Making Rehabilitation a True Borrower Benefit
A few weeks ago, we wrote about how the financial crisis had gummed up the federal student loan rehabilitation process, leaving thousands of borrowers stuck in default. We are pleased that the U.S. House of Representatives recently tackled this issue as part of its technical amendments to the Higher Education Act reauthorization legislation Congress passed last year, and especially heartened that it did not turn the rehabilitation fix into a boon for guaranty agencies. But as we wait for the Senate to consider its own version of the legislation, lawmakers need to ensure that the final bill includes important changes the House made that would finally turn the rehabilitation process into a true benefit for borrowers.
Loan rehabilitation is designed as a one-time way for borrowers who have defaulted on their federal student loans to return their debt to regular repayment status. Successful rehabilitation requires borrowers to work with their guaranty agency — the entity that takes control of the loan once a lender files a default claim — to establish a new payment plan. Borrowers are then expected to make nine out of 10 monthly payments, after which their loan can be considered rehabilitated if it is sold to an eligible lender.
Creating a pathway for borrowers with defaulted loans to return to good standing provides numerous benefits for those individuals. The borrower, for example, is once again eligible for federal student aid and can take advantage of flexible student loan payment plans, such as income-based or income-contingent repayment. Even more important, the default is expunged from a borrower’s credit record, making it easier for that person to obtain other consumer loans, such as those for a house or car.
But the rehabilitation process, as currently constructed, has a couple of major flaws. First, as we previously reported, poor credit markets are making it impossible for guaranty agencies to complete the rehabilitation process by selling loans to lenders.[1]
Second, it turns out that rehabilitation does not entirely wipe a borrower’s credit history clean. As currently outlined in regulation, a guaranty agency has an obligation to remove only the record of default from a borrower’s credit history. The string of late or missed payments and period of delinquency that got a borrower into dire straits in the first place is not expunged.
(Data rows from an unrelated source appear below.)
import Summits.RiemannHypothesis.RiemannHypothesis.Theorems.WeilFormatCDataO106FrontData
import Summits.RiemannHypothesis.RiemannHypothesis.Theorems.S2FormatCE0
import Literature.NumberTheory.LFunctions.YoshidaWindowGramTailMSSines
import Literature.NumberTheory.LFunctions.YoshidaWindowGramMiddleJBox
import Literature.NumberTheory.LFunctions.YoshidaWindowGramTailJFactoredScaled
import Literature.NumberTheory.LFunctions.YoshidaWindowGramTailMSFactored
import Literature.NumberTheory.LFunctions.YoshidaWindowGramTailJDiagTight
import Summits.RiemannHypothesis.RiemannHypothesis.Theorems.FormatCPsdBands
import Summits.RiemannHypothesis.RiemannHypothesis.Theorems.WeilFormatCDiagShift
import Summits.RiemannHypothesis.RiemannHypothesis.Theorems.FormatCPsdSymmBands
import HarnessLib

/-!
# Format C kernel rung `O106` (a = 53/50, column-band layout): odd sector: Schur rows 289…290 (lower triangle) of `M − U₁ − U₂` enclosed by `DS` within `rho`·2^-310 (kernel certificates)

Window `a = 53/50`; prime powers in the window: 2, 3, 2^2, 5, 7, 2^3; prime constant A = 2358/1000 (`WeilFormatC.primeCoeff_form_ge_cells_1098`); evaluator parameters S = 2^320, Kpi 160, Kser 190, kred 8, Kexp 55, J 150; full table modes < 321; light column table modes < 2051; units 2^-310 (Schur entries), 2^-154 (column digits, width 157), 2^-148 (tail-factor digits, width 151), 2^-64 (reciprocal weights), 2^-40 (tail base); order-J tail J = 4, θ = 1/2048, η = 1/10 | 4/1.
Design row: sr-gb-rung-b B g21 hp odd λ-run (parity CELL 15 L-side, the first window PAST the (log 8)/2 resonance): a = 53/50, SIX prime powers 2,3,4,5,7,8 (kmax 8), A = 2358/1000 (WeilFormatC.primeCoeff_form_ge_cells_1098), μ = 2^-103, odd 320/640/2048, kit precision S 2^320 / c 310 / Kpi 160 / Kser 190 / Kexp 55 / J 150; pairs with A g24 trialUpper1035sharp = 21e-33; see HOME(B)/CELL14-LSIDE-B-g21.md §4. Generated by sr-gb-rung-a prover A g22 with rh-explicit-weil-2 gen7's generator extended for the odd λ-run (--sector odd --mu-log2; HOME(A)/code-g22/gen7/gramgen7.py sha16 b21c15hp1060001) from `#eval` of the tree's `Encl` functions; every datum is re-verified by the kernel in the theorem files (`decide +kernel`). Helper data of the rh-explicit Weil-positivity programme (format C, K-CELL-2), RH-free. [cite: Yoshida1992HermitianForms, §5 (5.15)-(5.16) p. 301; §7 pp. 305–312]
-/

set_option linter.dupNamespace false
set_option exponentiation.threshold 1024
set_option maxRecDepth 200000

namespace Summit.RiemannHypothesis.RiemannHypothesis.Theorems.WeilFormatCData.O106CBOdd
open Literature.NumberTheory.LFunctions Literature.NumberTheory.LFunctions.Yoshida1992 Encl Literature.Analysis.ValidatedNumerics.NumericsMP
open Summit.RiemannHypothesis.RiemannHypothesis.Theorems.WeilFormatCData.O106

/-- kernel: Schur rows `[289, 291)` (columns `j ≤ i`). -/
theorem tS289 : checkSchurBandG (2 ^ 320) 310 O106CBOdd.rho O106.C O106.tab true 320 (subBoxCB (2 ^ 320) 157 320 154 64 O106CBOdd.ρc O106CBOdd.XP O106CBOdd.Pd O106CBOdd.v O106CBOdd.V 151 8 148 148 O106CBOdd.ρφ O106CBOdd.ρψ O106CBOdd.ΦP O106CBOdd.ΨP O106CBOdd.Pφ O106CBOdd.Pψ (fun i ↦ (dMidOBox (2 ^ 320) O106.C O106.F (tget O106.tab (i + 1)) 1 1024 320 4 O106.momO i).add (dgJoBoxT (2 ^ 320) O106.C O106.F (tget O106.tab (i + 1)) 40 1593215978434 320 2048 4 1 2048 i))) O106CBOdd.DS true 289 2 = true := by
  decide +kernel

end Summit.RiemannHypothesis.RiemannHypothesis.Theorems.WeilFormatCData.O106CBOdd
import Literature.AnabelianGeometry.SemiGraphs.TemperedAnabelian
import Mathlib.NumberTheory.Padics.Complex
import Mathlib.GroupTheory.Commutator.Basic
import Mathlib.GroupTheory.Index
import Mathlib.Data.PNat.Basic
import HarnessLib

/-!
# [EtTh] §1: the setting — a once-punctured Tate curve, its tempered fundamental group, the theta
# quotients, coverings and fields of pp. 11–15, 17

Mochizuki, *The étale theta function and its Frobenioid-theoretic manifestations*, Publ. RIMS **45**
(2009) 227–349, §1, the un-numbered setting of PRIMS PDF pp. 11–15 (printed 237–241) and the "double"
objects of p. 17 [cite: MochizukiEtTh2009, §1 p.11]. Layer L2 of the abc-iut cell; the L2 ROOT file
(plan/L2/ASSIGNMENTS.md §C.1). Seat abc-iut-L2-t1. v3 (supersedes p403875/p404211): per the review of
p404211, the setting now EXTENDS the tree's tempered-curve interface
`Literature.AnabelianGeometry.SemiGraphs.TemperedCurve p` ([SemiAnbd] §6; base field
`K ⊆ ℚ̄_p = PadicAlgCl p` an actual finite extension of `ℚ_p`, tempered group `PiTemp` with
augmentation to `G_{ℚ_p}` of image `G_K`, profinite completion `toHat : PiTemp →ₜ* PiHat` with
`IsProfiniteCompletion`, cusps and decomposition groups) instead of a local stub; consequently the
Galois groups of `K_N`, `J_N`, `K̈ = K₂`, `J̈_N` and the rings of integers are DEFINITIONS (inside
`ℚ̄_p` with its `p`-adic norm, Mathlib `PadicAlgCl`), not transcribed data.

What remains DATA with `Prop` fields quoting print (André's tempered `π₁`, formal schemes and log
structures are not in Mathlib, plan/FOUNDATIONS.md rows 13–14): the `q`-parameter `q_X ∈ K`
(p. 13), the surjection `Π^tp_X ↠ Z` (p. 12), the theta quotients
`Π^tp_X ↠ (Π^tp_X)^Θ ↠ (Π^tp_X)^ell` with their printed kernels (p. 12), and the coverings `Y_N → Y`,
`Z_N → Y_N` as open subgroups `Π^tp_{Y_N} ⊇ Π^tp_{Z_N}` with their printed Galois groups (pp. 13–14);
derived objects (`Π^tp_Y`, `Ÿ = Y₂`, `Ÿ_N`, `Z̈_N`, `Δ_Θ`, `O^×_K̈`, …) are `def`s. No field asserts
that such data EXIST for an actual curve; §1's statements (sibling files) are predicates on this
structure, guarded by `ThetaSetting.IsEtThOrigin` (which now carries the printed, statable
hypothesis "`Δ_X` is a profinite free group on 2 generators", p. 12).

Deliberately NOT here (sibling files): line bundles / theta trivialisations (Prop. 1.1, Lem. 1.2),
cohomology and the étale theta class (Prop. 1.3 ff.), the curves `Ẍ, C, Ẋ, Ċ` (Def. 1.7 ff.).
Deferred TRANSCRIPTIONS (listed so nothing is silently dropped): `Δ_Θ ≅ Ẑ(1)` and
`(Δ^tp_Y)^ell ≅ Ẑ(1)` as `G_K`-modules (the Tate twist), `Pic(Y_N) ≅ ℤ^ℤ`, `Γ(Y_N, O_{Y_N}) = O_{K_N}`
(p. 14), the special-fibre descriptions (pp. 12–13). HONEST FRAMING: [EtTh] is refereed; nothing in it
is asserted here — typed ≠ proved; no side is taken on any disputed claim.
-/

noncomputable section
Likewise, the original loan holder doesn’t have any obligation to clear the adverse history. As part of its servicing responsibilities, a lender is required to inform a consumer reporting bureau every 90 days (or quarterly) about the status of a borrower’s loan, including the amounts owed on it, and whether the loan is delinquent. But once the loan defaults, the lender hands over the title of it to the guaranty agency — meaning it no longer has responsibility to report the loan’s return to repayment status, even if it is successfully rehabilitated.
In other words, the benefits of rehabilitation are not as generous as advertised. Borrowers don’t entirely get the fresh start that has been promised.
In the legislation it recently approved, the U.S. House of Representatives took on both of these issues. The bill addresses the loan buying problem by temporarily giving guaranty agencies the authority to assign rehabilitation-ready loans to the Secretary of Education if they can’t find any lenders willing to purchase them
We were especially pleased to see that the House bill would fix the rehabilitation purchase process without providing a windfall to guaranty agencies. When we first discussed this issue, we were concerned that Congress would allow guaranty agencies to assign rehabilitation-ready loans to the Secretary of Education and still receive the fees they are legislatively promised for a loan sale (18.5 percent of the principal owed at the time of default plus another 18.5 percent charged to the borrower for collection costs). This is problematic because the non-collection cost compensation is designed as a reward for successfully locating a willing buyer, something a guaranty agency would not have to worry about if it assigns a loan to the Secretary. The bill addresses this issue by limiting guaranty agency compensation to the amount they would have received in collection costs had the loan been sold as part of a normal rehabilitation process.
The bill also prohibits consumer reporting agencies from including any adverse information on loans that are rehabilitated either through assignment or sale. Under this change, borrowers would have both their history of delinquency and default erased from their credit report, thus ensuring that rehabilitation actually provides borrowers with a clean record.
As the Senate is likely to take up the technical amendments bill soon, it is important that lawmakers preserve both of these important changes with regards to rehabilitation. If they don’t, what is supposed to be a one-time fresh start for borrowers will be little more than an empty promise.
[1] We should note that guaranty agencies had agreed to stop deducting default charges from borrowers’ state tax refunds if they have met the rehabilitation payment criterion but whose loans haven’t been sold. This process was already occurring with federal loans. This change did provide some modicum of relief, though it did not provide the other positive benefits of rehabilitation.